RSF describe a Nicaragua como “una auténtica pesadilla” para la prensa y alerta un deterioro aún más profundo
Nicaragua retrocedió al puesto 172 de 180 países en el ranking 2025 de libertad de prensa publicado por Reporteros Sin Fronteras (RSF), una caída de nueve posiciones respecto a 2024 que confirma, según el organismo, una situación cada vez más hostil para la prensa.
El país obtiene apenas 22,83 puntos sobre 100 y experimenta un deterioro simultáneo en los cinco indicadores evaluados: político, económico, legislativo, social y de seguridad.

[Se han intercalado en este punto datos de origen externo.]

import Summits.RiemannHypothesis.RiemannHypothesis.Theorems.WeilFormatCFamilyGram
import Summits.RiemannHypothesis.RiemannHypothesis.Theorems.WeilFormatCPolyWindowEntryBox
import HarnessLib

/-!
# Format C, design C∞ (E2c, data side): the EXACT-RANGE part of a Hankel family-Gram entry and the range + far-tail split

Route context: Fourier–Galerkin / Schur-complement certificates of Weil positivity on a window ("format C", C∞ door;
cell memo `run/shared/lean/pub/rh-explicit/rh-explicit-weil-2/gen15/E2-PLAN-v2.md` §6; supporting stmt-RiemannHypothesis-0098;
seat rh-explicit-weil-2).  A Hankel entry of the rescaled families (`WeilFormatCCinfGramHankel`) is
`Σ'_{k≥0} T_t(m₀+k) T_{t'}(m₀+k) (m₀/(m₀+k))^s`; the generator encloses it as EXACT RANGE `m ∈ [m₀, m₀+n)` + FAR TAIL from
`B₄ = m₀+n` (`WeilFormatCCinfGramTails`, `WeilFormatCCinfLogTails`, K-fold Abel for the trig tags).  This file supplies

* `CinfCoeff.rangeEntryBox S A B m₀ n s ∋ Σ_{m ∈ Ico m₀ (m₀+n)} T(m) T'(m) (m₀/m)^s` from per-mode tag boxes `A i ∋ T(m₀+i)`,
  `B i ∋ T'(m₀+i)` (any tags: `1` exactly, `log m` by `MI.logNat`, `C_m`/`S_m` from the prime-phase kit) — `mem_rangeEntryBox`;
* `CinfCoeff.mem_add_of_range_far` — range box + far-tail box `∋` the whole entry (`tsum_shift_eq_sum_Ico_add_tsum_shift`);
* `CinfCoeff.summable_hankel_term` — the entry's summability from `Σ T²/m² < ∞`, `Σ T'²/m² < ∞` (`s ≥ 2`).

Interval plumbing only; standard axioms; no RH claim.
-/

set_option autoImplicit false
-- `Summit.RiemannHypothesis.RiemannHypothesis.…` is the layout-mandated namespace (summit = problem name).
set_option linter.dupNamespace false

namespace Summit.RiemannHypothesis.RiemannHypothesis.Theorems.WeilFormatC

open Literature.Analysis.ValidatedNumerics Literature.Analysis.ValidatedNumerics.NumericsMP

namespace CinfCoeff

open WinConst (ratBox mem_ratBox mulRatBox mem_mulRatBox)
open WinEntry (sumBox mem_sumBox)

variable {S : ℕ}

/-! ## The exact range -/

/-- **Exact-range box** `Σ_{i<n} (A i · B i)·(m₀/(m₀+i))^s` (the power is an exact rational, rounded once per term). -/
def rangeEntryBox (S : ℕ) (A B : ℕ → MI) (m₀ n s : ℕ) : MI :=
  sumBox S (fun i ↦ mulRatBox (MI.mul S (A i) (B i)) (((m₀ : ℚ) / ((m₀ : ℚ) + i)) ^ s)) n

/-- **`rangeEntryBox ∋ Σ_{m ∈ Ico m₀ (m₀+n)} T(m)·T'(m)·(m₀/m)^s`** whenever `A i ∋ T(m₀+i)` and `B i ∋ T'(m₀+i)` for `i < n`. -/
theorem mem_rangeEntryBox (hS : 0 < S) {A B : ℕ → MI} {T T' : ℕ → ℝ} {m₀ n : ℕ}
    (hA : ∀ i < n, MI.mem S (T (m₀ + i)) (A i)) (hB : ∀ i < n, MI.mem S (T' (m₀ + i)) (B i)) (s : ℕ) :
    MI.mem S (∑ m ∈ Finset.Ico m₀ (m₀ + n), T m * T' m * ((m₀ : ℝ) / (m : ℝ)) ^ s)
      (rangeEntryBox S A B m₀ n s) := by
  rw [Finset.sum_Ico_eq_sum_range, Nat.add_sub_cancel_left]
  unfold rangeEntryBox
  refine mem_sumBox n fun i hi ↦ ?_
  have h := mem_mulRatBox (MI.mem_mul hS (hA i hi) (hB i hi)) (((m₀ : ℚ) / ((m₀ : ℚ) + i)) ^ s)
  have e : (((((m₀ : ℚ) / ((m₀ : ℚ) + i)) ^ s : ℚ)) : ℝ) = ((m₀ : ℝ) / ((m₀ + i : ℕ) : ℝ)) ^ s := by
    push_cast; ring
  rw [e] at h
  exact h

/-! ## Range + far tail -/

/-- **Entry = exact range + far tail**: boxes `R ∋ Σ_{m∈Ico m₀ (m₀+n)} h m` and `F ∋ Σ'_k h(m₀+n+k)` of a sequence summable on
`[m₀, ∞)` give `R + F ∋ Σ'_k h(m₀+k)` — used with `h m = T(m) T'(m) (m₀/m)^s`. -/
theorem mem_add_of_range_far {h : ℕ → ℝ} {m₀ n : ℕ} (hs : Summable fun k : ℕ ↦ h (m₀ + k)) {R F : MI}
    (hR : MI.mem S (∑ m ∈ Finset.Ico m₀ (m₀ + n), h m) R) (hF : MI.mem S (∑' k : ℕ, h (m₀ + n + k)) F) :
    MI.mem S (∑' k : ℕ, h (m₀ + k)) (R.add F) := by
  rw [tsum_shift_eq_sum_Ico_add_tsum_shift h (Nat.le_add_right m₀ n) hs]
  exact MI.mem_add hR hF

/-- The far tail written at the modes: `Σ'_k T(B₄+k) T'(B₄+k) (m₀/(B₄+k))^s` is `Σ'_k h(B₄+k)` for `h m = T m · T' m · (m₀/m)^s`
(bookkeeping `rfl`-lemma so that the far-tail boxes of `WeilFormatCCinfLogTails` slot into `mem_add_of_range_far`). -/
theorem far_tail_eq (T T' : ℕ → ℝ) (m₀ B₄ s : ℕ) :
    (∑' k : ℕ, T (B₄ + k) * T' (B₄ + k) * ((m₀ : ℝ) / ((B₄ + k : ℕ) : ℝ)) ^ s)
      = ∑' k : ℕ, (fun m : ℕ ↦ T m * T' m * ((m₀ : ℝ) / (m : ℝ)) ^ s) (B₄ + k) := rfl

/-! ## Summability of an entry -/

/-- `(x·r^j)² ≤ m₀²·(x²/(m₀+k)²)` for `r = m₀/(m₀+k)`, `1 ≤ j`, `1 ≤ m₀`. -/
private theorem rescaled_sq_le_loc {m₀ : ℕ} (hm₀ : 1 ≤ m₀) (x : ℝ) (k : ℕ) {j : ℕ} (hj : 1 ≤ j) :
    (x * ((m₀ : ℝ) / ((m₀ + k : ℕ) : ℝ)) ^ j) ^ 2 ≤ (m₀ : ℝ) ^ 2 * (x ^ 2 / ((m₀ + k : ℕ) : ℝ) ^ 2) := by
  have hmk : 0 < m₀ + k := by omega
  have hpos : (0 : ℝ) < ((m₀ + k : ℕ) : ℝ) := by exact_mod_cast hmk
  have hr0 : 0 ≤ (m₀ : ℝ) / ((m₀ + k : ℕ) : ℝ) := by positivity
  have hr1 : (m₀ : ℝ) / ((m₀ + k : ℕ) : ℝ) ≤ 1 := by
    rw [div_le_one hpos]; exact_mod_cast Nat.le_add_right m₀ k
  have hpow : ((m₀ : ℝ) / ((m₀ + k : ℕ) : ℝ)) ^ j ≤ ((m₀ : ℝ) / ((m₀ + k : ℕ) : ℝ)) ^ 1 :=
    pow_le_pow_of_le_one hr0 hr1 hj
  rw [pow_one] at hpow
  calc (x * ((m₀ : ℝ) / ((m₀ + k : ℕ) : ℝ)) ^ j) ^ 2
        = x ^ 2 * (((m₀ : ℝ) / ((m₀ + k : ℕ) : ℝ)) ^ j) ^ 2 := by ring
    _ ≤ x ^ 2 * ((m₀ : ℝ) / ((m₀ + k : ℕ) : ℝ)) ^ 2 :=
        mul_le_mul_of_nonneg_left (pow_le_pow_left₀ (pow_nonneg hr0 j) hpow 2) (sq_nonneg x)
    _ = (m₀ : ℝ) ^ 2 * (x ^ 2 / ((m₀ + k : ℕ) : ℝ) ^ 2) := by rw [div_pow]; ring

/-- **Summability of a Hankel entry's terms** `T(m₀+k)·T'(m₀+k)·(m₀/(m₀+k))^s` (`s ≥ 2`, `m₀ ≥ 1`) from
`Σ_k T(m₀+k)²/(m₀+k)² < ∞` and `Σ_k T'(m₀+k)²/(m₀+k)² < ∞` (split `s = 1 + (s−1)` and Cauchy–Schwarz termwise). -/
theorem summable_hankel_term {m₀ : ℕ} (hm₀ : 1 ≤ m₀) {T T' : ℕ → ℝ}
    (hT : Summable fun k : ℕ ↦ T (m₀ + k) ^ 2 / ((m₀ + k : ℕ) : ℝ) ^ 2)
    (hT' : Summable fun k : ℕ ↦ T' (m₀ + k) ^ 2 / ((m₀ + k : ℕ) : ℝ) ^ 2) {s : ℕ} (hs : 2 ≤ s) :
    Summable fun k : ℕ ↦ T (m₀ + k) * T' (m₀ + k) * ((m₀ : ℝ) / ((m₀ + k : ℕ) : ℝ)) ^ s := by
  have h1 : Summable fun k : ℕ ↦ (T (m₀ + k) * ((m₀ : ℝ) / ((m₀ + k : ℕ) : ℝ)) ^ 1) ^ 2 :=
    Summable.of_nonneg_of_le (fun _ ↦ sq_nonneg _) (fun k ↦ rescaled_sq_le_loc hm₀ _ k le_rfl) (hT.mul_left _)
  have h2 : Summable fun k : ℕ ↦ (T' (m₀ + k) * ((m₀ : ℝ) / ((m₀ + k : ℕ) : ℝ)) ^ (s - 1)) ^ 2 :=
    Summable.of_nonneg_of_le (fun _ ↦ sq_nonneg _) (fun k ↦ rescaled_sq_le_loc hm₀ _ k (by omega))
      (hT'.mul_left _)
  refine (familyGram_summable_mul h1 h2).congr fun k ↦ ?_
  have e : s = 1 + (s - 1) := by omega
  conv_rhs => rw [e, pow_add]
  ring

end CinfCoeff

end Summit.RiemannHypothesis.RiemannHypothesis.Theorems.WeilFormatC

Nicaragua ya se ubica como uno de los 10 peores países del mundo para ejercer el periodismo independiente, solo por detrás de Eritrea, Corea del Norte, China, Siria, Irán, Afganistán, Turkmenistán y Vietnam.
RSF describe la situación de manera contundente: desde la "reelección" de Daniel Ortega en 2021, la prensa independiente “sigue viviendo una auténtica pesadilla: censura, intimidaciones, amenazas…”. El organismo señala que los periodistas están “estigmatizados y afrontan campañas de acoso, detenciones arbitrarias y amenazas de muerte, que los fuerzan al exilio”.
Un país sin prensa independiente dentro de sus fronteras
El informe afirma sin matices que en Nicaragua “prácticamente no existen medios de comunicación independientes”, luego de la ola de confiscaciones, cierres y persecución emprendida por el régimen contra medios y organizaciones civiles. Según RSF, la familia Ortega-Murillo ha tomado el control directo de un amplio bloque de canales y radios, lo que ha convertido el panorama mediático en “una herramienta de propaganda gubernamental”.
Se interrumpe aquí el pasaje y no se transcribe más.